ThinkDSP

This notebook contains code examples from Chapter 7: Discrete Fourier Transform

Copyright 2015 Allen Downey

License: Creative Commons Attribution 4.0 International

In [1]:
# Get thinkdsp.py

import os

if not os.path.exists('thinkdsp.py'):
    !wget https://github.com/AllenDowney/ThinkDSP/raw/master/code/thinkdsp.py
In [2]:
import numpy as np
import matplotlib.pyplot as plt

from thinkdsp import decorate
PI2 = 2 * np.pi
In [3]:
# suppress scientific notation for small numbers
np.set_printoptions(precision=3, suppress=True)

Complex sinusoid

Here's the definition of ComplexSinusoid, with print statements to display intermediate results.

In [4]:
from thinkdsp import Sinusoid

class ComplexSinusoid(Sinusoid):
    """Represents a complex exponential signal."""
    
    def evaluate(self, ts):
        """Evaluates the signal at the given times.

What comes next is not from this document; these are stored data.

import Summits.RiemannHypothesis.RiemannHypothesis.Theses.SpectralTrace
import Summits.RiemannHypothesis.RiemannHypothesis.Theorems.SpectralTraceWindowCompactness
import Summits.RiemannHypothesis.RiemannHypothesis.Theorems.SpectralTraceFloorFeedbackDefs
import Summits.RiemannHypothesis.RiemannHypothesis.Theorems.SpectralTraceWindowStepStubBandExclusion
import Summits.RiemannHypothesis.RiemannHypothesis.Theorems.SpectralTraceWindowStepStubCrossingSum
import Summits.RiemannHypothesis.RiemannHypothesis.Theorems.SpectralTraceWindowStepStubTraceAssembly
import Summits.RiemannHypothesis.RiemannHypothesis.Theorems.SpectralTraceWindowStepStubSlopeAbove
import Summits.RiemannHypothesis.RiemannHypothesis.Theorems.SpectralTraceWindowStepStubModelDensity
import Summits.RiemannHypothesis.RiemannHypothesis.Theorems.SpectralTraceWindowStepStubModelRegular
import HarnessLib

/-!
# Floor–feedback quantisation: exact synthesis from quiet solutions (the line's engine, assembled; lead session 1)

Route `RiemannHypothesis/SpectralTrace`, crux `WindowStep` (stmt-RiemannHypothesis-14659), line `floor-feedback`
(skeleton `Cruxes/WindowStep/Lines/floor_feedback.lean`).  The six RH-free stubs of the line are landed
(`stub_modelDensity` p98320, `stub_modelRegular` p98679, `stub_bandExclusion` p97849, `stub_crossingSum` p98153,
`stub_traceAssembly` p98459, `stub_slopeAbove` p97948); this file assembles them into the UNCONDITIONAL theorems that
calibrate the line's one held (RH-strength-or-false) stub `∀ n ≥ 2, QuietRung (log n)`:

* `wtrace_of_quietSolution` — for ANY window density `ρ` at level `A > 0` (continuous, `O(log)`, density floor from
  `T₀ ≥ 1` on) with primitive `Φ`, ANY admissible kernel `k` (`𝓕k ≡ 1` on `|w| ≤ A/2π`) and ANY continuous solution `h` of
  the floor–feedback equation `h = k ⋆ fract(Φ + h)` whose integer count `⌊Φ + h⌋` is monotone on
  `[-handover T₀ C k, handover T₀ C k]`: the first crossings of `Φ + h` are an exact unit-multiplicity real family
  reproducing `W` on the Weil tests supported in `[-A, A]` (`WTrace A`).  Mechanism: Bernstein (`stub_slopeAbove`) makes
  `Φ + h` strictly increasing beyond the handover height, gluing gives a monotone integer count on `ℝ`, and the exact
  synthesis theorem K2⁺ (`stub_traceAssembly` fed with `stub_bandExclusion`, `stub_crossingSum`) gives the `HasSum`.
* `wtrace_of_quietRung` — a quiet rung over the EXPLICIT model count (`QuietRung A`, definitions file
  `SpectralTraceFloorFeedbackDefs`) is an exact rung family `Trace(A)` (adds the model package `stub_modelDensity`,
  `stub_modelRegular`).
* `windowTraceArch_of_quietRung_two : QuietRung (log 2) → WindowTraceArch` and
  `windowTracePrime2_of_quietRung_three : QuietRung (log 3) → WindowTracePrime2` — the two sibling cruxes of the route
  follow from single instances of the held stub.
* `riemannHypothesis_of_quietLadder`, `windowStep_of_quietLadder` — the quiet ladder proves RH and hence the crux
  (`riemannHypothesis_of_ladder`, `spectralThesis_of_riemannHypothesis`): the line's transfer `C⁺ → WindowStep`,
  kernel-checked, RH entering openly as Collapse (`Theorems/WindowStep/Negative/Collapse.lean`) says it must.

Nothing here is conditional on an unproved fact; the quiet hypotheses appear in the TYPES.  What is NOT here: any claim that
a quiet solution exists (that is the held stub, numerically under attack by both lead seats); the small a-priori facts about
quiet objects (`|h| ≤ ‖k‖₁`, bounded discrepancy, Bernstein floor `A ≤ ‖k′‖₁`, `quietHeight ≥ e^{2πC⋆+πA}`) are the co-lead's
file `SpectralTraceWindowStepQuietCalibration.lean` (p97431) and are not re-derived here.
-/

set_option linter.dupNamespace false

noncomputable section

open Complex Filter Set MeasureTheory
open scoped Real Topology BigOperators FourierTransform SchwartzMap

namespace Summit.RiemannHypothesis.RiemannHypothesis.Theorems.SpectralTraceWindowStep

open Literature.NumberTheory.LFunctions
open Summit.RiemannHypothesis.RiemannHypothesis.Theses.SpectralTrace
open Summit.RiemannHypothesis.RiemannHypothesis.Theorems.FloorFeedback

/-- GLUING: monotonicity of the integer count of `G` on `[-T₁, T₁]` and strict monotonicity of `G` on the two rays beyond
`T₁ ≥ 0` give a monotone integer count on `ℝ`. [folklore] -/
theorem quietCalibration_monotone_floor {G : ℝ → ℝ} {T₁ : ℝ} (hT₁ : 0 ≤ T₁)
    (hmid : MonotoneOn (fun T => ⌊G T⌋) (Icc (-T₁) T₁))
    (hup : StrictMonoOn G (Ici T₁)) (hdown : StrictMonoOn G (Iic (-T₁))) :
    Monotone fun T => ⌊G T⌋ := by
  have m1 : MonotoneOn (fun T => ⌊G T⌋) (Ici T₁) :=
    fun a ha b hb hab => Int.floor_le_floor (hup.monotoneOn ha hb hab)
  have m2 : MonotoneOn (fun T => ⌊G T⌋) (Iic (-T₁)) :=
    fun a ha b hb hab => Int.floor_le_floor (hdown.monotoneOn ha hb hab)
  have hle : -T₁ ≤ T₁ := by linarith
  have m01 : MonotoneOn (fun T => ⌊G T⌋) (Icc (-T₁) T₁ ∪ Ici T₁) :=
    MonotoneOn.union_right hmid m1 (isGreatest_Icc hle) isLeast_Ici
  rw [Icc_union_Ici_eq_Ici hle] at m01
  exact MonotoneOn.Iic_union_Ici m2 m01

/-- **EXACT SYNTHESIS FROM ANY QUIET SOLUTION (unconditional).** For a window density `ρ` at level `A > 0` (continuous,
`O(log)`, with a density floor from `T₀ ≥ 1` on) with primitive `Φ`, an admissible kernel `k` and a floor–feedback solution
`h` whose integer count is monotone on `[-T₁, T₁]`, `T₁ = handover T₀ C k`: the first crossings form an exact rung family
`Trace(A)`.  (Bernstein p97948 + gluing + K2⁺ p97849/p98153/p98459.) [folklore] -/
theorem wtrace_of_quietSolution {A : ℝ} (hA : 0 < A) {Φ ρ h : ℝ → ℝ} {k : 𝓢(ℝ, ℝ)} {T₀ C : ℝ}
    (hT₀ : 1 ≤ T₀) (hwd : IsWindowDensity A ρ) (hcont : Continuous ρ) (hderiv : ∀ T : ℝ, HasDerivAt Φ (ρ T) T)
    (hlog : ∃ C' : ℝ, ∀ T : ℝ, |ρ T| ≤ C' * Real.log (2 + |T|)) (hfloor : DensityFloor ρ T₀ C)
    (hk : IsFeedbackKernel A k) (hfb : IsFloorFeedback Φ h k)
    (hmono : MonotoneOn (fun T : ℝ => ⌊Φ T + h T⌋) (Icc (-handover T₀ C k) (handover T₀ C k))) : WTrace A := by
  obtain ⟨-, hup, hdown, htop, hbot⟩ := stub_slopeAbove Φ ρ h k T₀ C hT₀ hderiv hfloor hfb.1 hfb.2
  have hall : Monotone fun T : ℝ => ⌊Φ T + h T⌋ :=
    quietCalibration_monotone_floor (G := fun T => Φ T + h T) (handover_pos _ _ _).le hmono hup hdown
  exact stub_traceAssembly stub_bandExclusion stub_crossingSum A Φ ρ h k hA hwd hcont hderiv hlog hk hfb.1 hfb.2 hall
    htop hbot

/-- Registered lead helper `quietSolution_imp_wtrace` (the statement of `wtrace_of_quietSolution` in `∀` form).
[folklore] -/
theorem quietSolution_imp_wtrace : ∀ (A : ℝ) (Φ ρ h : ℝ → ℝ) (k : 𝓢(ℝ, ℝ)) (T₀ C : ℝ), 0 < A → 1 ≤ T₀ → IsWindowDensity A ρ → Continuous ρ → (∀ T : ℝ, HasDerivAt Φ (ρ T) T) → (∃ C' : ℝ, ∀ T : ℝ, |ρ T| ≤ C' * Real.log (2 + |T|)) → DensityFloor ρ T₀ C → IsFeedbackKernel A k → IsFloorFeedback Φ h k → MonotoneOn (fun T : ℝ => ⌊Φ T + h T⌋) (Icc (-handover T₀ C k) (handover T₀ C k)) → WTrace A :=
  fun _ _ _ _ _ _ _ hA hT₀ hwd hcont hderiv hlog hfloor hk hfb hmono =>
    wtrace_of_quietSolution hA hT₀ hwd hcont hderiv hlog hfloor hk hfb hmono

/-- **ONE RUNG (unconditional): a quiet rung at level `A > 0` is an exact rung family `Trace(A)`** (explicit model package
p98320/p98679 + `wtrace_of_quietSolution`). [folklore] -/
theorem wtrace_of_quietRung {A : ℝ} (hA : 0 < A) (hq : QuietRung A) : WTrace A := by
  obtain ⟨h, k, hk, hfb, hmono⟩ := hq
  obtain ⟨hcont, hderiv, hlog, h1, hfloor⟩ := stub_modelRegular A
  exact wtrace_of_quietSolution hA h1 (stub_modelDensity A hA) hcont hderiv hlog hfloor hk hfb hmono

/-- Registered lead helper `quietRung_imp_wtrace`: `∀ A > 0, QuietRung A → WTrace A`. [folklore] -/
theorem quietRung_imp_wtrace : ∀ A : ℝ, 0 < A → QuietRung A → WTrace A :=
  fun _ hA hq => wtrace_of_quietRung hA hq

/-- **`QuietRung (log 2) → WindowTraceArch` (unconditional):** the `n = 2` instance of the line's held stub already gives
the archimedean rung, the tier-deciding sibling crux `stmt-RiemannHypothesis-11195`. [folklore] -/
theorem windowTraceArch_of_quietRung_two (hq : QuietRung (Real.log 2)) : WindowTraceArch :=
  wtrace_of_quietRung (Real.log_pos (by norm_num)) hq

/-- Registered lead helper `quietRung_two_imp_windowTraceArch`. [folklore] -/
theorem quietRung_two_imp_windowTraceArch : QuietRung (Real.log 2) → WindowTraceArch :=
  windowTraceArch_of_quietRung_two

/-- **`QuietRung (log 3) → WindowTracePrime2` (unconditional):** the `n = 3` instance gives the first prime rung, the sibling
crux `stmt-RiemannHypothesis-11196`. [folklore] -/
theorem windowTracePrime2_of_quietRung_three (hq : QuietRung (Real.log 3)) : WindowTracePrime2 :=
  wtrace_of_quietRung (Real.log_pos (by norm_num)) hq

/-- **The quiet ladder proves RH** (exact rungs at every integer level dominate every window; then
`riemannHypothesis_of_ladder`). [folklore] -/
theorem riemannHypothesis_of_quietLadder (hL : ∀ n : ℕ, 2 ≤ n → QuietRung (Real.log n)) :
    _root_.RiemannHypothesis := by
  have hr : ∀ n : ℕ, 2 ≤ n → WTrace (Real.log n) := fun n hn =>
    wtrace_of_quietRung (Real.log_pos (by exact_mod_cast (by omega : 1 < n))) (hL n hn)
  refine Summit.RiemannHypothesis.RiemannHypothesis.Theorems.riemannHypothesis_of_ladder fun A _ => ?_
  obtain ⟨n, hn⟩ := exists_nat_ge (Real.exp A)
  obtain ⟨ι, γ, hγ⟩ := hr (n + 2) (by omega)
  have hpos : (0 : ℝ) < ((n + 2 : ℕ) : ℝ) := by positivity
  have hAn : A ≤ Real.log ((n + 2 : ℕ) : ℝ) := by
    rw [Real.le_log_iff_exp_le hpos]
    push_cast
    linarith
  exact ⟨ι, γ, fun g hg hgs => hγ g hg (hgs.trans (Icc_subset_Icc (neg_le_neg hAn) hAn))⟩

/-- **The line's transfer `C⁺ → WindowStep`, kernel-checked:** the quiet ladder (= the planner's `QuietSeed ∧ QuietStep`)
implies the crux — through RH, openly (`spectralThesis_of_riemannHypothesis`), i.e. the `←` direction of the landed Collapse
lemma.  The hypothesis is the line's one held stub; this theorem does NOT assert it. [folklore] -/
theorem windowStep_of_quietLadder (hL : ∀ n : ℕ, 2 ≤ n → QuietRung (Real.log n)) : WindowStep := by
  have hRH : _root_.RiemannHypothesis := riemannHypothesis_of_quietLadder hL
  intro n _ _
  obtain ⟨ι, γ, hγ⟩ :=
    Summit.RiemannHypothesis.RiemannHypothesis.Theorems.spectralThesis_of_riemannHypothesis hRH
  exact ⟨ι, γ, fun g hg _ => hγ g hg⟩

/-- The planner's pair (seed, step) and the held ladder are the same statement (plain induction). [folklore] -/
theorem quietLadder_iff_seed_and_step :
    (∀ n : ℕ, 2 ≤ n → QuietRung (Real.log n)) ↔
      (QuietRung (Real.log 2) ∧ ∀ n : ℕ, 2 ≤ n → QuietRung (Real.log n) → QuietRung (Real.log (n + 1))) := by
  constructor
  · intro hL
    refine ⟨by simpa using hL 2 le_rfl, fun n hn _ => ?_⟩
    simpa [Nat.cast_succ] using hL (n + 1) (by omega)
  · rintro ⟨hSeed, hStep⟩ n hn
    induction n, hn using Nat.le_induction with
    | base => simpa using hSeed
    | succ m hm ih => simpa [Nat.cast_succ] using hStep m hm ih

end Summit.RiemannHypothesis.RiemannHypothesis.Theorems.SpectralTraceWindowStep

end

        ts: float array of times
        
        returns: float wave array
        """
        print(ts)
        phases = PI2 * self.freq * ts + self.offset
        print(phases)
        ys = self.amp * np.exp(1j * phases)
        return ys

Here's an example:

In [5]:
signal = ComplexSinusoid(freq=1, amp=0.6, offset=1)
wave = signal.make_wave(duration=1, framerate=4)
print(wave.ys)
[0.   0.25 0.5  0.75]
[1.    2.571 4.142 5.712]
[ 0.324+0.505j -0.505+0.324j -0.324-0.505j  0.505-0.324j]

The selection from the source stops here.